Among the records that follow, find the line with "have hrξ : 2 ≤ r * ξ := by" and the line with "3 β).toReal) ↔". Set down those lines and all lines between them exactly, without adding anything.

• • • •

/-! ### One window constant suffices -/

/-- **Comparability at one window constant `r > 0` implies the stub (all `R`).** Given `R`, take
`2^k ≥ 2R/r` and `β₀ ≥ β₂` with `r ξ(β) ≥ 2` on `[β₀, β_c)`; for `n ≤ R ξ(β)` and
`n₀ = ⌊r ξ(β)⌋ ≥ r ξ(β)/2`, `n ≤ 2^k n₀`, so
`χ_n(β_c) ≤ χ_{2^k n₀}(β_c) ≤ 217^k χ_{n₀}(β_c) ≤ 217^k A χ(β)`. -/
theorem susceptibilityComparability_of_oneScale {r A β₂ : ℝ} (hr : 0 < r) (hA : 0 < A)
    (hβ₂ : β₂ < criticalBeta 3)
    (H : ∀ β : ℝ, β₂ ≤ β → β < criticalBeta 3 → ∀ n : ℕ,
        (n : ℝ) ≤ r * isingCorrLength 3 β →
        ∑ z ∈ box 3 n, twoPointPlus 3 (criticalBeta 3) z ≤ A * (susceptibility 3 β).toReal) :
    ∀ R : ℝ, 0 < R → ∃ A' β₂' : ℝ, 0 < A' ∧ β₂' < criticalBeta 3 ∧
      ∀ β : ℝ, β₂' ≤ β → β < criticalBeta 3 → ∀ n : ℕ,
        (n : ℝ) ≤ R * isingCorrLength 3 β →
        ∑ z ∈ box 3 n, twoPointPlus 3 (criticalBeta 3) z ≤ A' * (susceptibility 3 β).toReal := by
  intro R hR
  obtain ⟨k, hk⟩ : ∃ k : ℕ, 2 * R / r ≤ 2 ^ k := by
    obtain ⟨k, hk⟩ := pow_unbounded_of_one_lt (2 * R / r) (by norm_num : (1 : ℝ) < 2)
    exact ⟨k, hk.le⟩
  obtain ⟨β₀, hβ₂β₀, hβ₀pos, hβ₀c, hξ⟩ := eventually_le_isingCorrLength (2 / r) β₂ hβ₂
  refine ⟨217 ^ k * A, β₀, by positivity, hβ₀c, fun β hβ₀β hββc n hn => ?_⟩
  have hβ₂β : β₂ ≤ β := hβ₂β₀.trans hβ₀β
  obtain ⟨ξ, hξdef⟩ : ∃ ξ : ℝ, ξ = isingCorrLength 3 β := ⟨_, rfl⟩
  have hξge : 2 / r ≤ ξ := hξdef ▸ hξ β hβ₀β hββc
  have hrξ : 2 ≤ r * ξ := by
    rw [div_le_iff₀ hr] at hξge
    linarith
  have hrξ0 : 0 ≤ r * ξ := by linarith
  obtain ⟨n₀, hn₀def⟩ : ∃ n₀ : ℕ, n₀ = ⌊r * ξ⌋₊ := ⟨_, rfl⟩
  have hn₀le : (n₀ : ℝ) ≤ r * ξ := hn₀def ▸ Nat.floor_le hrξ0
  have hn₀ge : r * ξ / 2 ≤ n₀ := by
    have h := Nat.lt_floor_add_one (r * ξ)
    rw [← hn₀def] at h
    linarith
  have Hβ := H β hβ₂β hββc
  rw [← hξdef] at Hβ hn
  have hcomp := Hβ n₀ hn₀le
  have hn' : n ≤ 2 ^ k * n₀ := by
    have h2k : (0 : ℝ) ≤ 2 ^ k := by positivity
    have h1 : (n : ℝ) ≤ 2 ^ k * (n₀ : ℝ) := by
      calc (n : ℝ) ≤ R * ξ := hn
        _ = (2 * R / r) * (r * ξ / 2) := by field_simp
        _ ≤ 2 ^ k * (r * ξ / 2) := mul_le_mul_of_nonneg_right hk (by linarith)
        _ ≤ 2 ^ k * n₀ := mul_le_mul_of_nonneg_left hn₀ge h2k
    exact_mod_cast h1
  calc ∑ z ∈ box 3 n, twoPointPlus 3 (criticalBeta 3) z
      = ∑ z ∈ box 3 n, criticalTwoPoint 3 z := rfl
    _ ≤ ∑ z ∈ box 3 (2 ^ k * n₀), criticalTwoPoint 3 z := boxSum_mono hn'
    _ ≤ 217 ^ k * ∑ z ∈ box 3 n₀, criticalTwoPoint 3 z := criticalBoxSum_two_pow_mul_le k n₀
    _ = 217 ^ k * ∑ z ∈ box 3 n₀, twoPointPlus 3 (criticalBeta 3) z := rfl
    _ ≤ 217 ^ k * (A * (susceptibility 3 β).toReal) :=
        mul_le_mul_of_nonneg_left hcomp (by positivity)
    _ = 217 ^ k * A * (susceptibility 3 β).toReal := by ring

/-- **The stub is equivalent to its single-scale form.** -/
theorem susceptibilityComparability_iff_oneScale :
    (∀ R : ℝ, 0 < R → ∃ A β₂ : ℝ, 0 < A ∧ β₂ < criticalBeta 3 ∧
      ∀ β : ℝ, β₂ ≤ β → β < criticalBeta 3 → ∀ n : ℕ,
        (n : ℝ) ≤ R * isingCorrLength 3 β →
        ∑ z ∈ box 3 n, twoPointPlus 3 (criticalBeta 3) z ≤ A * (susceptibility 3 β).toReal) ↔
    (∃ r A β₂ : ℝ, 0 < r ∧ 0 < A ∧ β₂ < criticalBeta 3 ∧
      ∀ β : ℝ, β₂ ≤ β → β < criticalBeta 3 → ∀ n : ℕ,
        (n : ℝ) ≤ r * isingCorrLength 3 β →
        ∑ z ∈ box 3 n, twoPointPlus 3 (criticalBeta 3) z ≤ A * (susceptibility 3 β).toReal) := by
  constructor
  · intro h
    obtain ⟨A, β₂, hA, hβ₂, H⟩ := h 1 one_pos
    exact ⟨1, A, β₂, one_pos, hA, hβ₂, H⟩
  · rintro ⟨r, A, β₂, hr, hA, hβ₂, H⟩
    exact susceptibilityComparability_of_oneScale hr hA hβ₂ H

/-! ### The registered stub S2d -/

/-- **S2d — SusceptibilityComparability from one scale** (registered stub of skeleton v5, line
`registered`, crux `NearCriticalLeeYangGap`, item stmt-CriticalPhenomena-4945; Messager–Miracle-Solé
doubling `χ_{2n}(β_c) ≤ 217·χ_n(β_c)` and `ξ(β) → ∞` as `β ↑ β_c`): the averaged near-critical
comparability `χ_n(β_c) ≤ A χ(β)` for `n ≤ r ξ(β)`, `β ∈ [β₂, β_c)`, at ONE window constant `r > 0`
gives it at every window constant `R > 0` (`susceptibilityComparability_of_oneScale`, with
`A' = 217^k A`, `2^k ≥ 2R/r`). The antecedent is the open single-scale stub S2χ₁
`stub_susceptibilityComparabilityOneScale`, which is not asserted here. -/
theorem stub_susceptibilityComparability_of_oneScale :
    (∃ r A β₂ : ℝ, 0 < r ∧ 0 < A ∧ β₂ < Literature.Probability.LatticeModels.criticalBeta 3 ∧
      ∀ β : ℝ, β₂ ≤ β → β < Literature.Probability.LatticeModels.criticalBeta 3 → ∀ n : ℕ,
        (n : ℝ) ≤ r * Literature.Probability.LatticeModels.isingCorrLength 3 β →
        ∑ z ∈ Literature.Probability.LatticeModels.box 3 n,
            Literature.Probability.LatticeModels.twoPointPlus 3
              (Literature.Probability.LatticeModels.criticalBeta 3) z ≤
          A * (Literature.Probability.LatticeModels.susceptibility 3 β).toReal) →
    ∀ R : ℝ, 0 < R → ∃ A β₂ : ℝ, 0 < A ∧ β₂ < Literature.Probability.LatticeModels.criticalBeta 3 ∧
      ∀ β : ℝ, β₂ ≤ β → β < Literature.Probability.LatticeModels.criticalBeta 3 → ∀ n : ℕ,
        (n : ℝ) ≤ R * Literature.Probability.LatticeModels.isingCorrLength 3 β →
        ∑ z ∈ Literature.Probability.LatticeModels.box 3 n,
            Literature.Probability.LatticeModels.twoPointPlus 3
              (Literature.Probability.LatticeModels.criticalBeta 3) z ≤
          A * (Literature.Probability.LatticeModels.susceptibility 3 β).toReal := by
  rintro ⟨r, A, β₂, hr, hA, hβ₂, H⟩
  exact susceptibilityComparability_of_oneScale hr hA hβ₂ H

• • • •

=== Your response ===
  have hrξ : 2 ≤ r * ξ := by
    rw [div_le_iff₀ hr] at hξge
    linarith
  have hrξ0 : 0 ≤ r * ξ := by linarith
  obtain ⟨n₀, hn₀def⟩ : ∃ n₀ : ℕ, n₀ = ⌊r * ξ⌋₊ := ⟨_, rfl⟩
  have hn₀le : (n₀ : ℝ) ≤ r * ξ := hn₀def ▸ Nat.floor_le hrξ0
  have hn₀ge : r * ξ / 2 ≤ n₀ := by
    have h := Nat.lt_floor_add_one (r * ξ)
    rw [← hn₀def] at h
    linarith
  have Hβ := H β hβ₂β hββc
  rw [← hξdef] at Hβ hn
  have hcomp := Hβ n₀ hn₀le
  have hn' : n ≤ 2 ^ k * n₀ := by
    have h2k : (0 : ℝ) ≤ 2 ^ k := by positivity
    have h1 : (n : ℝ) ≤ 2 ^ k * (n₀ : ℝ) := by
      calc (n : ℝ) ≤ R * ξ := hn
        _ = (2 * R / r) * (r * ξ / 2) := by field_simp
        _ ≤ 2 ^ k * (r * ξ / 2) := mul_le_mul_of_nonneg_right hk (by linarith)
        _ ≤ 2 ^ k * n₀ := mul_le_mul_of_nonneg_left hn₀ge h2k
    exact_mod_cast h1
  calc ∑ z ∈ box 3 n, twoPointPlus 3 (criticalBeta 3) z
      = ∑ z ∈ box 3 n, criticalTwoPoint 3 z := rfl
    _ ≤ ∑ z ∈ box 3 (2 ^ k * n₀), criticalTwoPoint 3 z := boxSum_mono hn'
    _ ≤ 217 ^ k * ∑ z ∈ box 3 n₀, criticalTwoPoint 3 z := criticalBoxSum_two_pow_mul_le k n₀
    _ = 217 ^ k * ∑ z ∈ box 3 n₀, twoPointPlus 3 (criticalBeta 3) z := rfl
    _ ≤ 217 ^ k * (A * (susceptibility 3 β).toReal) :=
        mul_le_mul_of_nonneg_left hcomp (by positivity)
    _ = 217 ^ k * A * (susceptibility 3 β).toReal := by ring

/-- **The stub is equivalent to its single-scale form.** -/
theorem susceptibilityComparability_iff_oneScale :
    (∀ R : ℝ, 0 < R → ∃ A β₂ : ℝ, 0 < A ∧ β₂ < criticalBeta 3 ∧
      ∀ β : ℝ, β₂ ≤ β → β < criticalBeta 3 → ∀ n : ℕ,
        (n : ℝ) ≤ R * isingCorrLength 3 β →
        ∑ z ∈ box 3 n, twoPointPlus 3 (criticalBeta 3) z ≤ A * (susceptibility 3 β).toReal) ↔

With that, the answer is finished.